The text does not give us one sentence, one word, one cry from this woman. Nothing. And yet, it is she, the silent one, the broken one, who is at the center of this story.
If you think you haven’t heard this story before, but that it sounds vaguely familiar, you’re right. It bears striking resemblance to a much more familiar story that the church, through the centuries, has insisted on telling.
One month ago, on March 28, a group of us gathered here in the evening, circled together. It was Maundy Thursday. And we read through the events of the final day of Jesus’ life – those difficult and painful events that we have perhaps become so accustomed to hearing that they have lost their edge for how real they are.
It’s a story about a mob scene – the demand for a victim to pacify the crowd. Forsaken by those closest, those who had pledged their lives in faithfulness. Physical abuse, the silent Jesus who will not answer his accusers. A body broken by the sins of the world. The suffering Christ becomes the center of the human story. The hinge on which history turns. The one whose presence we can never again ignore. In the crucifixion story, God is identified with the one who suffers – at the hands of others who know not what they do.
If Judges 19 is a crucifixion story, then where is the resurrection? What does Easter Good News look like for this unnamed concubine, for her sisters and brothers, for survivors of abuse of all kinds?
I won’t pretend like there is an easy answer to this question. Survivors of abuse will testify to the long and complicated journey of healing that they are on.
The Judges 19 story only keeps getting worse as it goes along and, if you keep reading beyond the chapter, keeps getting worse as others respond in violent and vengeful ways to this violation of this woman. But the chapter does give us a clue, a hint of resurrection possibilities, right at the very end. After the unspeakable events, and the broken body is sent out to be made visible to the tribes of Israel, there are three short phrases uttered by that Levite, speaking now, perhaps, not just as himself, but as the narrator giving some urgent evaluation of what we have all just witnessed.
The Levite declares: “Has such a thing ever happened since the day that the Israelites came up from the land of Egypt until this day? Consider it. Take counsel. And speak out.”
Consider it. Take counsel. And speak out.

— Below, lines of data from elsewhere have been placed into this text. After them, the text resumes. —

/-- The normal projection distributes over subtraction. [folklore] -/
theorem proj_sub (a b t : EuclideanSpace ℝ (Fin 3)) :
    (a - b) - ⟪a - b, t⟫ • t = (a - ⟪a, t⟫ • t) - (b - ⟪b, t⟫ • t) := by
  rw [inner_sub_left, sub_smul]; abel

/-- **COLUMN LIPSCHITZ BOUND** (unit speed + curvature clause): `‖R τ − R σ‖ ≤ |τ − σ|·(1 + 2(K/√Γ)‖X τ‖)`. [folklore] -/
theorem norm_rateColumn_sub_le {X : ℝ → EuclideanSpace ℝ (Fin 3)} {K Γ : ℝ} (hX : ContDiff ℝ 2 X) (hΓ : 0 < Γ)
    (hunit : ∀ σ, ‖deriv X σ‖ = 1) (hcurv : ∀ σ, ‖iteratedDeriv 2 X σ‖ * Real.sqrt Γ ≤ K) (τ σ : ℝ) :
    ‖(cross (EuclideanSpace.single 2 (1:ℝ)) (X τ) - ⟪cross (EuclideanSpace.single 2 (1:ℝ)) (X τ), deriv X τ⟫ • deriv X τ)
      - (cross (EuclideanSpace.single 2 (1:ℝ)) (X σ) - ⟪cross (EuclideanSpace.single 2 (1:ℝ)) (X σ), deriv X σ⟫ • deriv X σ)‖
      ≤ |τ - σ| * (1 + 2 * (K / Real.sqrt Γ) * ‖X τ‖) := by
  have hXd : Differentiable ℝ X := hX.differentiable (by norm_num)
  set e₃ : EuclideanSpace ℝ (Fin 3) := EuclideanSpace.single 2 (1:ℝ) with he₃
  set v := cross e₃ (X τ) with hv
  set n := deriv X τ with hn
  set m := deriv X σ with hm
  -- split: [P_n v − P_m v] + P_m (e₃ × (X τ − X σ))
  have hsplit : (v - ⟪v, n⟫ • n) - (cross e₃ (X σ) - ⟪cross e₃ (X σ), m⟫ • m)
      = ((v - ⟪v, n⟫ • n) - (v - ⟪v, m⟫ • m)) + (cross e₃ (X τ - X σ) - ⟪cross e₃ (X τ - X σ), m⟫ • m) := by
    rw [cross_single_two_sub, proj_sub]; abel
  rw [hsplit]
  have h1 : ‖(v - ⟪v, n⟫ • n) - (v - ⟪v, m⟫ • m)‖ ≤ 2 * (K / Real.sqrt Γ * |τ - σ|) * ‖X τ‖ := by
    have h := norm_proj_sub_proj_le v m n (hunit σ) (hunit τ)
    have hnm : ‖n - m‖ ≤ K / Real.sqrt Γ * |τ - σ| := norm_deriv_sub_le_of_curvature hX hΓ hcurv τ σ
    have hvX : ‖v‖ ≤ ‖X τ‖ := norm_cross_single_two_le _
    calc ‖(v - ⟪v, n⟫ • n) - (v - ⟪v, m⟫ • m)‖ ≤ 2 * ‖n - m‖ * ‖v‖ := h
      _ ≤ 2 * (K / Real.sqrt Γ * |τ - σ|) * ‖X τ‖ := by
          have := mul_le_mul hnm hvX (norm_nonneg _) (le_trans (norm_nonneg _) hnm)
          linarith
  have h2 : ‖cross e₃ (X τ - X σ) - ⟪cross e₃ (X τ - X σ), m⟫ • m‖ ≤ |τ - σ| :=
    le_trans (norm_sub_inner_smul_le _ m (hunit σ)) (le_trans (norm_cross_single_two_le _) (norm_sub_waist_le hXd hunit σ τ))
  calc ‖((v - ⟪v, n⟫ • n) - (v - ⟪v, m⟫ • m)) + (cross e₃ (X τ - X σ) - ⟪cross e₃ (X τ - X σ), m⟫ • m)‖
      ≤ ‖(v - ⟪v, n⟫ • n) - (v - ⟪v, m⟫ • m)‖ + ‖cross e₃ (X τ - X σ) - ⟪cross e₃ (X τ - X σ), m⟫ • m‖ := norm_add_le _ _
    _ ≤ 2 * (K / Real.sqrt Γ * |τ - σ|) * ‖X τ‖ + |τ - σ| := add_le_add h1 h2
    _ = |τ - σ| * (1 + 2 * (K / Real.sqrt Γ) * ‖X τ‖) := by ring
import Mathlib
import Summits.Ventures.HodgeRepro2.Tier7.Line3.KappaPlaces
import Summits.Ventures.HodgeRepro2.T7SupportBergmanOrbitalDecay

/-!
# Tier 7 — LINE 3 support: the `a_bound` decay read in the adapted invariant
(`Line3/KappaDecay.lean`; t7-L1-p5, gen 2; continues `Line3/KappaPlaces.lean`)

p1's `T7SupportBergmanOrbitalDecay.norm_torus_orbital_conj_le_kappa` bounds the two-torus orbital integral of the
explicit model (`SU(1,1)`, tori `K` and `h K h⁻¹`, the `D_k` matrix coefficient) by `C · κ(γ)^{−k/2}` with
`κ = kappa conj dd (colBasis h) (mat γ)` — the model's invariant. This file reads that bound in the §2a invariant of the
ADAPTED coordinates: for a `Sig11Data r s f` (a `(1,1)`-place, positive lines first) and ANY isometry `γ` of the adapted
form, `Sig11Data.exists_SU11_kappa` produces a phase `c` (`|c| = 1`) and `γ′, h ∈ SU(1,1)` with `mat γ′ = P (c • γ) Q` and
`kappa conj dd (colBasis h) (mat γ′) = kappa conj r f γ` — the model's pair `(γ′, h)` represents `(γ, T_A, T_B)`: the
diagonal torus goes to `K`, the stabiliser of the lines of `f` to `h K h⁻¹`, the phase `c` is central — and
`Sig11Data.torus_orbital_decay` then states p1's decay with the adapted `κ` in the exponent:
`‖∫_K ∫_K ⟨π_k(rot u · γ′ · h rot v h⁻¹) π_k(h) zʲ, zⁿ⟩_k u^p conj(v^q)‖ ≤ decayConst k j n · monomialNormSq k n ·
(Re κ_{r,f}(γ))^{−k/2}` for every `k ≥ 2`, `j, n, p, q`.

What stays in words: that `(γ′, h)` is the real `(γ, T_A, T_B)` at `ι_j` beyond the coordinates (the §0 signature
statement); nothing about the real test function, the centre (the lead's row U1), periods or (N).
Sorry-free; axioms: propext / Classical.choice / Quot.sound. §8(d): uses an L-value-free non-vanishing device: NO.
-/

namespace Summit.Ventures.HodgeRepro2.Tier7.Line3.KappaDecay

open Matrix MeasureTheory Summit.Ventures.HodgeRepro2.T7SupportTwoTorusInvariant
  Summit.Ventures.HodgeRepro2.Tier7.Line3.KappaNatural Summit.Ventures.HodgeRepro2.Tier7.Line3.KappaArchimedean
  Summit.Ventures.HodgeRepro2.Tier7.Line3.KappaPlaces
open Summit.Ventures.HodgeRepro2.T7SupportKappaCartan (dd colBasis)
open Summit.Ventures.HodgeRepro2.T5SU11Unimodular (SU11)
open Summit.Ventures.HodgeRepro2.T5BergmanCoefficient (mat act)
open Summit.Ventures.HodgeRepro2.T5SU11Fibration (rot)
open Summit.Ventures.HodgeRepro2.T5BergmanMatrixCoeff (matrixCoeff)
open Summit.Ventures.HodgeRepro2.T5HaarCircle (haarCircle)
open Summit.Ventures.HodgeRepro2.T5BergmanKTypeMatrix (decayConst)
open Summit.Ventures.HodgeRepro2.T5BergmanParseval (monomialNormSq)

/-- **the model pair representing the adapted datum**: for every isometry `γ` of the adapted `(1,1)`-form there are a
phase `c` and `γ′, h ∈ SU(1,1)` with `mat γ′ = P (c • γ) Q` and the model's invariant of `(γ′, h)` EQUAL to the adapted
invariant `κ_{r,f}(γ)`. -/
theorem Sig11Data.exists_SU11_kappa {r s : Fin 2 → ℝ} {f : Fin 2 → Fin 2 → ℂ} (D : Sig11Data r s f)
    {γ : Matrix (Fin 2) (Fin 2) ℂ} (hγ : IsIsom (starRingEnd ℂ) (fun i => (r i : ℂ)) γ) :
    ∃ c : ℂ, Complex.normSq c = 1 ∧ ∃ γ' h : SU11, mat γ' = P r * (c • γ) * Q r ∧
      kappa (starRingEnd ℂ) dd (colBasis h) (mat γ') = kappa (starRingEnd ℂ) (fun i => (r i : ℂ)) f γ := by
  obtain ⟨c, hc, γ', h, hmat, hk⟩ := KappaPlaces.Sig11Data.exists_SU11' D hγ
  exact ⟨c, hc, γ', h, hmat, by rw [hk, Summit.Ventures.HodgeRepro2.T7SupportKappaCartan.kappa_eq_normSq]⟩

/-- **the `a_bound` decay in the adapted invariant**: p1's bound `≤ C κ^{−k/2}` for the representing pair `(γ′, h)`,
with the §2a invariant `κ_{r,f}(γ)` of the adapted coordinates in the exponent. -/
theorem Sig11Data.torus_orbital_decay [MeasurableSpace Circle] [BorelSpace Circle] {r s : Fin 2 → ℝ}
    {f : Fin 2 → Fin 2 → ℂ} (D : Sig11Data r s f) {γ : Matrix (Fin 2) (Fin 2) ℂ}
    (hγ : IsIsom (starRingEnd ℂ) (fun i => (r i : ℂ)) γ) :
    ∃ c : ℂ, Complex.normSq c = 1 ∧ ∃ γ' h : SU11, mat γ' = P r * (c • γ) * Q r ∧
      ∀ (k j n : ℕ), 2 ≤ k → ∀ (p q : ℤ),
        ‖∫ u : Circle, ∫ v : Circle,
            matrixCoeff k (act k h (fun w => w ^ j)) (fun w => w ^ n) (rot u * γ' * (h * rot v * h⁻¹)) *
              ((u : ℂ) ^ p * (starRingEnd ℂ) ((v : ℂ) ^ q)) ∂haarCircle ∂haarCircle‖ ≤
          decayConst k j n * monomialNormSq k n *
            (kappa (starRingEnd ℂ) (fun i => (r i : ℂ)) f γ).re ^ (-(k : ℝ) / 2) := by
  obtain ⟨c, hc, γ', h, hmat, hk⟩ := Sig11Data.exists_SU11_kappa D hγ
  refine ⟨c, hc, γ', h, hmat, fun k j n hk2 p q => ?_⟩
  have := Summit.Ventures.HodgeRepro2.T7SupportBergmanOrbitalDecay.norm_torus_orbital_conj_le_kappa k j n hk2 h γ' p q
  rw [hk] at this
  exact this

end Summit.Ventures.HodgeRepro2.Tier7.Line3.KappaDecay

Consider it – consider this story. Consider how often this story happens. Consider this pain not just as the pain of an unnamed unknown, but as the very pain of Christ. As the pain of your sisters and brothers. As your own pain. Consider it.
Take Counsel. This is not something to consider in isolation. This is not a pain to hold in isolation. This is not something to be silent about, to keep buried or hidden. Take counsel. Seek community. Seek a counselor. Seek a loving, supportive group of confidants. Take counsel as allies, and those who refuse to let this happen again. Form a counsel of angels.
Consider it, Take Counsel. And speak out.
Speak out. Witnesses of resurrection, do not be silent. Speak out on behalf of others, on behalf of your children, and, when you are ready, on behalf of yourself. You are not alone. Speak out and you will be met with a host of angels on your side.
Consider it, take counsel, and speak out.